By the same token, it’s not practical for me to put everything in my life on hold to make my boys’ bedroom look as neat as a pin. Yet, I can spend a quarter of an hour tidying things as I supervise homework. A peek inside after I’m through will reveal lots of clutter and miscellaneous collections in random locations. By regular standards the room is not even neat. But it is 15 minutes neater.
It is rather impractical for me to cook fully balanced meals from scratch each day. But by cooking once and serving twice I can eliminate some of the formerly ubiquitous fish sticks and frozen pizza from the menu. True, Wednesday night’s dinner is identical to Monday evening’s meal, Thursday is a repeat of Tuesday and Sunday’s supper looks a lot like the Shabbos seudos. Yet, the simple reheat keeps everyone well nourished while freeing up time for other formerly neglected tasks.

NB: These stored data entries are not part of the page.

/-- **PER-TERM RADIUS ≤ `vol·max(Cw,1)·crossoverDeltaPoly … K`.**  Per-slice SIZE radii of the printed all-regular shapes
— E-kind `≤ vol·E·a^{K−j}` ((2.43) with `n = k`, `a = L^{−β}`), R-kind `≤ vol·R₁ g_{K,j}^{κ₀}` ((2.44) with `n = k`) — and
RATE radii `≤ Cw·vol·(C(K+1)^p θ^j Λ^{K−j})` for both kinds (`rateSlice_le` with the composed rate of §4), plus a budget `RO`
for the remaining kinds against the slot `w`, give the per-term radius of `T4GoodClassBudget.TermBudget.remainder` with
`r K = max(Cw,1)·crossoverDeltaPoly … K`.  The minimum per slice is `T4GoodClassBudget.slice_le_min`'s; the large-field
volume parts `n < k` of (2.43)/(2.44) are NOT in these size radii (record §R2 of `t4/T4-EST-U5E-b.md`). [folklore] -/
theorem termRadius_le_crossoverDeltaPoly {SE ρE SR ρR : ℕ → ℝ} {RO vol Cw E a θ Λ R₁ C : ℝ} {p κ₀ K : ℕ}
    {gs : ℕ → ℕ → ℝ} {w : ℕ → ℝ} (hvol : 0 ≤ vol) (hE : 0 ≤ E) (ha : 0 ≤ a) (hθ : 0 ≤ θ)
    (hΛ : 0 ≤ Λ) (hR₁ : 0 ≤ R₁) (hC : 0 ≤ C) (hgs : ∀ j ≤ K, 0 ≤ gs K j)
    (hSE : ∀ j ≤ K, SE j ≤ vol * (E * a ^ (K - j)))
    (hρE : ∀ j ≤ K, ρE j ≤ Cw * vol * (C * ((K : ℝ) + 1) ^ p * θ ^ j * Λ ^ (K - j)))
    (hSR : ∀ j ≤ K, SR j ≤ vol * (R₁ * gs K j ^ κ₀))
    (hρR : ∀ j ≤ K, ρR j ≤ Cw * vol * (C * ((K : ℝ) + 1) ^ p * θ ^ j * Λ ^ (K - j)))
    (hO : RO ≤ vol * max Cw 1 * w K) :
    (∑ j ∈ range (K + 1), min (SE j) (ρE j)) + (∑ j ∈ range (K + 1), min (SR j) (ρR j)) + RO
      ≤ vol * max Cw 1 * crossoverDeltaPoly E a θ Λ R₁ C p κ₀ gs w K := by
  set Cv := vol * max Cw 1 with hCv
  have h1v : vol ≤ Cv :=
    calc vol = vol * 1 := (mul_one _).symm
      _ ≤ vol * max Cw 1 := mul_le_mul_of_nonneg_left (le_max_right _ _) hvol
  have hCwv : Cw * vol ≤ Cv := by
    rw [hCv, mul_comm Cw]
    exact mul_le_mul_of_nonneg_left (le_max_left _ _) hvol
  have hCv0 : 0 ≤ Cv := mul_nonneg hvol (zero_le_one.trans (le_max_right _ _))
  have hCK0 : 0 ≤ C * ((K : ℝ) + 1) ^ p := mul_nonneg hC (by positivity)
  have hrate0 : ∀ j, 0 ≤ C * ((K : ℝ) + 1) ^ p * θ ^ j * Λ ^ (K - j) := fun j =>
    mul_nonneg (mul_nonneg hCK0 (pow_nonneg hθ _)) (pow_nonneg hΛ _)
  -- E-branch
  have hSE' : ∀ j ≤ K, SE j ≤ Cv * (E * a ^ (K - j)) := fun j hj =>
    (hSE j hj).trans (mul_le_mul_of_nonneg_right h1v (mul_nonneg hE (pow_nonneg ha _)))
  have hρE' : ∀ j ≤ K, ρE j ≤ Cv * (C * ((K : ℝ) + 1) ^ p * θ ^ j * Λ ^ (K - j)) := fun j hj =>
    (hρE j hj).trans (mul_le_mul_of_nonneg_right hCwv (hrate0 j))
  have hEsum := sum_min_le_crossoverShape (SZ := fun j => E * a ^ (K - j)) hSE' hρE'
  have hEbr : ∑ x ∈ antidiagonal K, min (E * a ^ (K - x.1)) (C * ((K : ℝ) + 1) ^ p * θ ^ x.1 * Λ ^ x.2)
      ≤ (E + C * ((K : ℝ) + 1) ^ p) * ∑ x ∈ antidiagonal K, min (a ^ x.2) (θ ^ x.1 * Λ ^ x.2) := by
    refine sum_min_le_eBranch (SZ := fun j => E * a ^ (K - j)) (add_nonneg hE hCK0) hθ hΛ (by linarith)
      fun x hx => ?_
    have hx' : K - x.1 = x.2 := by have := mem_antidiagonal.mp hx; omega
    show E * a ^ (K - x.1) ≤ (E + C * ((K : ℝ) + 1) ^ p) * a ^ x.2
    rw [hx']
    exact mul_le_mul_of_nonneg_right (by linarith) (pow_nonneg ha _)
  -- R-branch
  have hSR' : ∀ j ≤ K, SR j ≤ Cv * (R₁ * gs K j ^ κ₀) := fun j hj =>
    (hSR j hj).trans (mul_le_mul_of_nonneg_right h1v (mul_nonneg hR₁ (pow_nonneg (hgs j hj) _)))
  have hρR' : ∀ j ≤ K, ρR j ≤ Cv * (C * ((K : ℝ) + 1) ^ p * θ ^ j * Λ ^ (K - j)) := fun j hj =>
    (hρR j hj).trans (mul_le_mul_of_nonneg_right hCwv (hrate0 j))
  have hRsum := sum_min_le_crossoverShape (SZ := fun j => R₁ * gs K j ^ κ₀) hSR' hρR'
  have key := le_mul_crossoverDelta (hEsum.trans (mul_le_mul_of_nonneg_left hEbr hCv0)) hRsum hO
  exact key

/-- **THE PLUG (row T4-U5.E-b with the term-wise profile): `TermBudget` ⇒ `GoodClause` WITH `Summable δ`.**  A per-term
budget whose remainder profile is `r K = Cv·crossoverDeltaPoly … K` (§5–§6) and whose constant-deviation profile `s` is
summable (hazard H-U5b-1 — a HYPOTHESIS here) gives the good clause with `δ = r + s` AND its summability: both inputs
`hgood`, `hδ` of `T4GoodClassBudget.cauchy_of_goodClause` (whose remaining input, the weight budget `RelWeightBound`, is the
other half of NE7).  CONDITIONAL on every hypothesis shape named in this module; NE7 itself is NOT PRINTED and NOT proved.
[folklore] -/
theorem goodClause_summable_of_termBudget {ι : Type*} [DecidableEq ι] {l₀ vol : ℝ} {T : ℕ → Finset ι}
    {A B : ℕ → ℝ → ι → ℝ} {Bad : ℕ → ℝ → Finset ι} {Cc Rr : ℕ → ℝ → ι → ℝ} {c₀ s : ℕ → ℝ}
    {Cv E a θ Λ b β' R₁ C : ℝ} {p κ₀ : ℕ} {g : ℕ → ℝ} {gs : ℕ → ℕ → ℝ} {w : ℕ → ℝ}
    (hT : TermBudget l₀ vol T A B Bad Cc Rr c₀ (fun K => Cv * crossoverDeltaPoly E a θ Λ R₁ C p κ₀ gs w K) s)
    (hE : 0 ≤ E) (hC : 0 ≤ C) (ha0 : 0 < a) (ha1 : a < 1) (hθ : 0 < θ) (hθ1 : θ < 1) (hθΛ : θ ≤ Λ) (hb : 0 < b)
    (h031 : ∀ K, Step.Discrete031 b β' K (g K) (gs K)) (hpos : ∀ K k, k ≤ K → 0 ≤ gs K k) (hR₁ : 0 ≤ R₁)
    (hκ : 4 < κ₀) (hw : Summable w) (hs : Summable s) :
    GoodClause l₀ vol T A B Bad (fun K => Cv * crossoverDeltaPoly E a θ Λ R₁ C p κ₀ gs w K + s K) ∧
      Summable (fun K => Cv * crossoverDeltaPoly E a θ Λ R₁ C p κ₀ gs w K + s K) :=
  ⟨goodClause_of_termBudget hT,
    ((summable_crossoverDeltaPoly hE hC ha0 ha1 hθ hθ1 hθΛ hb h031 hpos hR₁ hκ hw).mul_left Cv).add hs⟩

/-! ## §7 Non-vacuity: a toy family meeting every hypothesis of `uRateUpTo_tower` with a genuine rate -/

section Toy

/-- TOY CARRIERS (no relation to Bałaban's objects; only to show the hypothesis SET of §4 is jointly satisfiable with a
non-zero rate): domains `ℕ` labelled by their scale, tree length `0`, backgrounds `ℝ` for both runs, gauge `|U − U'|`,
identity transport. [folklore] (a definition) -/
abbrev toyCarriers : Carriers where
  Dom := ℕ
  scale := fun j => j
  d := fun _ => 0
  d_nonneg := fun _ => le_rfl
  BgA := ℝ
  BgB := ℝ
  gauge := fun U U' => |U - U'|
  gauge_nonneg := fun _ _ => abs_nonneg _
  transport := fun U => U

/-- TOY run-A functional `E^A(j; g, U) = θ^j·U + Σ_{i<j} ω^{j−i} g_i`: the background enters at rate `θ^j`, the coupling
history with fading memory `ω^{j−i}`. [folklore] (a definition) -/
def toyEA (θ ω : ℝ) : Functional toyCarriers toyCarriers.BgA :=
  fun g (U : ℝ) (j : ℕ) => θ ^ j * U + ∑ i ∈ range j, ω ^ (j - i) * g i

/-- TOY run-B functional: run A's minus `C₅θ^j`. [folklore] (a definition) -/
def toyEB (θ ω C₅ : ℝ) : Functional toyCarriers toyCarriers.BgB :=
  fun g (U : ℝ) (j : ℕ) => θ ^ j * U + ∑ i ∈ range j, ω ^ (j - i) * g i - C₅ * θ ^ j

/-- **NON-VACUITY of §4's hypothesis set.**  For `0 ≤ θ ≤ 1`, `0 ≤ ω`, `0 ≤ C₅` the toy family satisfies NE9 with history
moduli `Λ k i = ω^{k−i}`, their fading memory with `C₉ = 1`, Lipschitz-in-U with `CU ≡ 1`, and NE5 with the rate `θ` and
constant `C₅`, all on the window `W = univ` with `κ = 0` — and the two toy runs DIFFER by exactly `C₅θ^j`, so the
conclusion of `uRateUpTo_tower` is not vacuous either. [folklore] -/
theorem toy_nonvacuous {θ ω C₅ : ℝ} (hθ0 : 0 ≤ θ) (hθ1 : θ ≤ 1) (hω : 0 ≤ ω) (hC₅ : 0 ≤ C₅) :
    NE9 (toyEA θ ω) Set.univ 0 (fun k i => ω ^ (k - i)) ∧
      FadingMemory 1 ω (fun k i => ω ^ (k - i)) ∧
      LipBackground (toyEA θ ω) Set.univ 0 (fun _ _ => 1) ∧
      NE5 (toyEA θ ω) (toyEB θ ω C₅) Set.univ 0 θ C₅ := by
  refine ⟨?_, ?_, ?_, ?_⟩
  · intro g _ g' _ (U : ℝ) (X : ℕ)
    show |(θ ^ X * U + ∑ i ∈ range X, ω ^ (X - i) * g i) - (θ ^ X * U + ∑ i ∈ range X, ω ^ (X - i) * g' i)|
      ≤ Real.exp (-(0 * (0 : ℝ))) * ∑ i ∈ range X, ω ^ (X - i) * |g i - g' i|
    rw [mul_zero, neg_zero, Real.exp_zero, one_mul]
    have e : (θ ^ X * U + ∑ i ∈ range X, ω ^ (X - i) * g i) - (θ ^ X * U + ∑ i ∈ range X, ω ^ (X - i) * g' i)
        = ∑ i ∈ range X, (ω ^ (X - i) * g i - ω ^ (X - i) * g' i) := by
      rw [sum_sub_distrib]; ring
    calc |(θ ^ X * U + ∑ i ∈ range X, ω ^ (X - i) * g i) - (θ ^ X * U + ∑ i ∈ range X, ω ^ (X - i) * g' i)|
        = |∑ i ∈ range X, (ω ^ (X - i) * g i - ω ^ (X - i) * g' i)| := by rw [e]
      _ ≤ ∑ i ∈ range X, |ω ^ (X - i) * g i - ω ^ (X - i) * g' i| := abs_sum_le_sum_abs _ _
      _ = ∑ i ∈ range X, ω ^ (X - i) * |g i - g' i| :=
          sum_congr rfl fun i _ => by rw [← mul_sub, abs_mul, abs_of_nonneg (pow_nonneg hω _)]
  · exact fun k i _ => ⟨pow_nonneg hω _, by rw [one_mul]⟩
  · intro g _ (U : ℝ) (U' : ℝ) (X : ℕ)
    show |(θ ^ X * U + ∑ i ∈ range X, ω ^ (X - i) * g i) - (θ ^ X * U' + ∑ i ∈ range X, ω ^ (X - i) * g i)|
      ≤ 1 * Real.exp (-(0 * (0 : ℝ))) * |U - U'|
    rw [mul_zero, neg_zero, Real.exp_zero, one_mul, one_mul]
    have e : (θ ^ X * U + ∑ i ∈ range X, ω ^ (X - i) * g i) - (θ ^ X * U' + ∑ i ∈ range X, ω ^ (X - i) * g i)
        = θ ^ X * (U - U') := by ring
    rw [e, abs_mul, abs_of_nonneg (pow_nonneg hθ0 _)]
    exact mul_le_of_le_one_left (abs_nonneg _) (pow_le_one₀ hθ0 hθ1)
  · intro g _ (U : ℝ) (X : ℕ)
    show |(θ ^ X * U + ∑ i ∈ range X, ω ^ (X - i) * g i)
        - (θ ^ X * U + ∑ i ∈ range X, ω ^ (X - i) * g i - C₅ * θ ^ X)| ≤ C₅ * θ ^ X * Real.exp (-(0 * (0 : ℝ)))
    rw [mul_zero, neg_zero, Real.exp_zero, mul_one]
    have e : (θ ^ X * U + ∑ i ∈ range X, ω ^ (X - i) * g i)
        - (θ ^ X * U + ∑ i ∈ range X, ω ^ (X - i) * g i - C₅ * θ ^ X) = C₅ * θ ^ X := by ring
    rw [e, abs_of_nonneg (mul_nonneg hC₅ (pow_nonneg hθ0 _))]

end Toy

end Literature.MathematicalPhysics.QuantumFieldTheory.Balaban1983to89.T4TowerRateComposition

It is a slow process. Eventually, though, all the extra points for the longer words I create add up. Slowly cleaner plus cleaner almost equals clean. Neater followed by neater helps bridge the gap to neat. (For those questioning the mathematical reality of this, think of adding fractions to equal a whole.)
My picture-perfect home is still a thing of my dreams. However, I now host Shabbos guests routinely and no longer fear an unexpected ring on the doorbell. By letting go of perfection, I have learned to keep all my balls in the air. No they do not form a perfect arc. Some balls are soaring high while others are just barely making it from one side to the other. Yet, my home is practically perfect — and that works perfectly for me.